Lecture #4: Protein Structure and Function, Part 1

Flashcards covering key concepts from Protein Structure and Function, Part 1 (Chapter 3, pages 70-95).

What are the four levels of protein structure?

Primary, secondary, tertiary, and quaternary structure.

What does primary structure refer to?

The linear sequence of amino acids linked by peptide bonds, with the sequence information encoded in DNA.

What kind of bond links amino acids in the primary structure?

Peptide bonds formed by a dehydration reaction between the C-terminus of one amino acid and the N-terminus of the next.

What is secondary structure?

Local folding into alpha-helices or beta-sheets, stabilized by hydrogen bonds between backbone amide and carbonyl groups.

Describe an alpha-helix.

A right-handed helix with about 3.6 amino acids per turn; stabilized by backbone hydrogen bonds; R groups project outward; proline is usually excluded.

Describe a beta-sheet.

Two or more beta strands arranged in antiparallel or parallel orientation; stabilized by backbone hydrogen bonds; side chains project above and below the sheet.

What is a beta turn?

A four-residue turn that reverses the polypeptide direction; glycine and proline are commonly found in beta turns.

What is tertiary structure?

The overall three-dimensional conformation of a single polypeptide, stabilized by hydrophobic and van der Waals interactions, hydrogen bonds, and sometimes disulfide bonds.

Which covalent bonds can stabilize tertiary structure?

Disulfide bonds between cysteine residues.
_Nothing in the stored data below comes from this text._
import Summits.BirchSwinnertonDyer.BirchSwinnertonDyer.Theorems.AdditiveBranchIMCGordTwoTwistedChainR0Kronecker
import Summits.BirchSwinnertonDyer.BirchSwinnertonDyer.Theorems.AdditiveBranchIMCGordTwoTwistedDyadicClass
import HarnessLib

/-!
# Door D («`ℓ₀ = 2`») groundwork: `p ∤ ∏ c(E) ⟹ p ∤ ∏ c(E^{(d_K)})` on the DYADIC twisted road (crux 19357 `three_field_road`, LeadReport27 §5 item 6;
# LEAD cruxlead-19357 g18, `--supports` 19357, helper only)

Theorems only. For `E` (globally minimal `W`), `p ≥ 5`, a dyadic twisted Wan prime (`W₁ = E^{(t)}` multiplicative at `2`, `t ∈ {−1, 2, −2}`) and a road field `K`
with `d_K = 4·t·n` in the dyadic genus class (p814401: a globally minimal `Wd ≅ E^{(d_K)}` is multiplicative NON-split at `2`) whose ODD bad primes are split:
`p ∤ ∏ c(E) ⟹ p ∤ ∏ c(Wd)`, place by place exactly as on the loose road (p817204): at a split bad prime `d_K` is a local square (same local Tamagawa number),
at `2` non-splitness gives `c₂ ≤ 4 < p`, elsewhere `Wd` is not split multiplicative. No Skinner–Urban clause at `2` is needed.

* `not_dvd_tamagawaProduct_twist_of_dyadicClass`.

References: [JetchevSkinnerWan2017] §7.3.1; [SilvermanAEC2009] VII.6.1, X.5.4. BSD is proved for no curve.
-/

set_option autoImplicit false
set_option linter.dupNamespace false

noncomputable section

open scoped Classical

open WeierstrassCurve IsDedekindDomain IsDedekindDomain.HeightOneSpectrum NumberField Rat.HeightOneSpectrum
  Literature.NumberTheory.EllipticCurves Literature.NumberTheory.EllipticCurves.ModularForms
  Literature.NumberTheory.EllipticCurves.Rank1Residual Literature.NumberTheory.QuadraticFields
  Summit.BirchSwinnertonDyer.Rank1Residual Summit.BirchSwinnertonDyer.Rank1Residual.Additive
  Summit.BirchSwinnertonDyer.BirchSwinnertonDyer.Theorems

namespace Summit.BirchSwinnertonDyer.BirchSwinnertonDyer.Theorems.TwistedWanRoad

open ThreeFieldRoadSupply WanAnyRoad Literature.NumberTheory.EllipticCurves.Rank1Residual.Typed
  Literature.NumberTheory.EllipticCurves.CaiShuTian2014 Literature.NumberTheory.EllipticCurves.LiuZhangZhang2018
open Literature.NumberTheory.EllipticCurves.Castella2018.TamagawaQuadratic (one_lt_valuation_j kodairaNeron_localTamagawaNumber
  localTamagawaNumber_eq_of_twist_of_isSquare isSquare_padic_discr_of_splitsIn)


/-- **`p ∤ ∏ c(E) ⟹ p ∤ ∏ c(E^{(d_K)})` on the dyadic twisted road** (module docstring). [cite: JetchevSkinnerWan2017, §7.3.1 (eq:tamK)]
[cite: SilvermanAEC2009, Thm VII.6.1 and X.5 Cor. 5.4] -/
theorem not_dvd_tamagawaProduct_twist_of_dyadicClass (W : WeierstrassCurve ℚ) [W.IsElliptic] [W.IsGloballyMinimal] (p : ℕ) [hp : Fact p.Prime]
    (hp5 : 5 ≤ p) {t : ℤ} (ht : t = -1 ∨ t = 2 ∨ t = -2) (hmult : (W.quadraticTwist (t : ℚ)).HasMultiplicativeReductionAtPrime 2)
    (K : Type) [Field K] [NumberField K] (hKiq : IsImaginaryQuadratic K) {n : ℤ} (hn : NumberField.discr K = 4 * t * n)
    (hclass : n % 8 = if (W.quadraticTwist (t : ℚ)).HasSplitMultiplicativeReductionAtPrime 2 then 5 else 1)
    (hsplit : ∀ r : ℕ, r.Prime → r ∣ W.conductorNorm ℤ → r ≠ 2 → ((Ideal.span {(r : ℤ)}).primesOver (𝓞 K)).ncard = 2)
    (Wd : WeierstrassCurve ℚ) [Wd.IsElliptic] [Wd.IsGloballyMinimal] (Cd : VariableChange ℚ)
    (hWd : Cd • W.quadraticTwist (NumberField.discr K : ℚ) = Wd) (htam : ¬ p ∣ W.tamagawaProduct) :
    ¬ p ∣ Wd.tamagawaProduct := by
  haveI : Fact (Nat.Prime 2) := ⟨Nat.prime_two⟩
  have hD0 : (NumberField.discr K : ℚ) ≠ 0 := by exact_mod_cast NumberField.discr_ne_zero K
  obtain ⟨-, hWdns⟩ := quadraticTwist_discr_nonsplit_at_two_of_dyadicClass W ht hmult K hn hclass Wd ⟨Cd, hWd⟩
  refine not_dvd_tamagawaProduct_of_forall Wd p fun v ↦ ?_
  set ℓ : ℕ := (primesEquiv v : ℕ) with hℓdef
  haveI hℓF : Fact ℓ.Prime := ⟨(primesEquiv v).2⟩
  by_cases hsv : Wd.HasSplitMultiplicativeReductionAt v
  · -- split multiplicative: `ℓ ∣ N_E`, `ℓ ≠ q`, so `ℓ` splits in `K`, `d_K` is an `ℓ`-adic square, and `c_ℓ(Wd) = c_ℓ(E)`
    have hmv := hsv.hasMultiplicativeReductionAt
    have hℓq : ℓ ≠ 2 := by
      intro hℓq
      have hsp := (Wd.hasSplitMultiplicativeReductionAtPrime_iff_hasSplitMultiplicativeReductionAt v).mpr hsv
      have key : ∀ (n : ℕ) (i₁ : Fact n.Prime) (i₂ : Fact (Nat.Prime 2)), n = 2 →
          @HasSplitMultiplicativeReductionAtPrime Wd n i₁ → @HasSplitMultiplicativeReductionAtPrime Wd 2 i₂ := by
        rintro n i₁ i₂ rfl h; exact h
      exact hWdns (key _ _ _ hℓq hsp)
    -- `E` is bad at `ℓ`: otherwise `j(Wd) = j(E)` is `ℓ`-integral, contradicting multiplicative reduction of `Wd`
    have hjd : Wd.j = W.j := AdditivePotMult.j_of_model_twist hD0 ⟨Cd, hWd⟩
    have hℓN : ℓ ∣ W.conductorNorm ℤ := by
      by_contra hℓN
      have hgood : W.HasGoodReductionAtPrime ℓ :=
        not_not.mp (mt (W.dvd_conductorNorm_iff_not_hasGoodReductionAtPrime ℓ).mpr hℓN)
      have hle : v.valuation ℚ Wd.j ≤ 1 := by
        rw [hjd]
        exact Additive.valuation_j_le_one_of_hasGoodReductionAt W v
          ((hasGoodReductionAtPrime_iff_hasGoodReductionAt_ringOfIntegers v W).mp hgood)
      exact (not_lt.mpr hle) (one_lt_valuation_j v Wd hmv)
    have hsq : IsSquare ((NumberField.discr K : ℚ) : ℚ_[ℓ]) :=
      isSquare_padic_discr_of_splitsIn hKiq.1 (hsplit ℓ hℓF.out hℓN hℓq)
    rw [localTamagawaNumber_eq_of_twist_of_isSquare W v (ℓ := ℓ) rfl hD0 hsq Wd hWd]
    intro hdvd
    apply htam
    set cW : HeightOneSpectrum (𝓞 ℚ) → ℕ := fun v =>
      (W.baseChange (v.adicCompletion ℚ)).localTamagawaNumber (v.adicCompletionIntegers ℚ) with hcW
    have hfin : (Function.mulSupport cW).Finite := W.mulSupport_localTamagawaNumber_finite_holds
    rw [show W.tamagawaProduct = ∏ᶠ v, cW v from rfl,
      finprod_eq_prod_of_mulSupport_subset cW (s := hfin.toFinset) (by simp)]
    by_cases hv1 : cW v = 1
    · exfalso
      have : p ∣ 1 := by rw [← hv1]; exact hdvd
      exact hp.out.ne_one (Nat.dvd_one.mp this)
    · exact hdvd.trans (Finset.dvd_prod_of_mem cW (hfin.mem_toFinset.mpr hv1))
  · -- not split multiplicative: `c_v(Wd) ≤ 4 < p`
    obtain ⟨h1, -, h4⟩ := kodairaNeron_localTamagawaNumber Wd v
    have hc4 := h4 hsv
    intro hdvd
    have := Nat.le_of_dvd (by omega) hdvd
    omega


end Summit.BirchSwinnertonDyer.BirchSwinnertonDyer.Theorems.TwistedWanRoad

end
What is quaternary structure?

The arrangement and interaction of multiple polypeptide subunits to form a functional protein.

What is meant by intrinsically disordered proteins?

Proteins that lack a well-ordered native structure in isolation; highly flexible and can interact with multiple partners; may fold upon interaction.

What are the four broad structural categories of proteins?

Globular proteins, fibrous proteins, integral membrane proteins, and intrinsically disordered proteins.

What does planar peptide bond imply for protein folding?

Peptide bonds are planar with limited rotation; the only flexibility comes from rotation around the fixed planes of adjacent bonds (phi and psi); trans is dominant (~99.97% unless the preceding residue is proline).

What are protein motifs?

Regular combinations of secondary structures with specific functions, often encoded by conserved sequence motifs (e.g., coiled-coil, EF-hand, zinc-finger).

What are protein domains?

Distinct regions within proteins; functional domain (activity), structural domain (stable unit), and topological domain (spatially defined regions such as membrane-spanning domains).

What does modular nature of protein domains refer to?

Many proteins have multiple domains; domains can be combined modularly to create diverse proteins; examples include EGF domains and tissue plasminogen activator.

What is quaternary structure in terms of protein interactions?

How subunits interact to form multiprotein or supramolecular complexes.

What are four common visualization methods for protein structure?

Cα backbone trace, ball-and-stick, ribbon diagram, and water-accessible surface model.

What is the role of molecular chaperones in protein folding?

They act as helper proteins to prevent nonselective interactions and assist proper folding; examples include HSP70, HSP90, and chaperonins.

How does the Hsp70 chaperone cycle work in brief?

Hsp70 binds an unfolded protein; ATP hydrolysis locks the region in place with help from co-chaperones; ATP is exchanged for ADP; the properly folded substrate is released.

What is the role of Hsp90 in folding?

Hsp90 cycles through conformational states driven by nucleotide binding and hydrolysis to assist client protein folding and release.

What is a chaperonin and its function?

A folding chamber that isolates unfolded proteins to provide an environment for correct folding, reducing interference from other macromolecules.

What is proline cis/trans isomerization and its significance?

Peptide bonds adjacent to proline can be cis or trans; ~5% of peptide bonds with P2 = proline are cis; proline isomerases catalyze the switch to facilitate folding and can regulate activity.

How can misfolded proteins contribute to disease?

Misfolded proteins can aggregate into amyloid fibrils and plaques, implicated in neurodegenerative diseases such as Alzheimer's and Parkinson's, and prion-like diseases.

What determines the native conformation of a protein?

The native state is the conformation with the lowest free energy (G) under given conditions.

What drives protein folding into a compact core?

Hydrophobic residues cluster into the folded core, driven by the hydrophobic effect; charged/polar residues stabilize surfaces.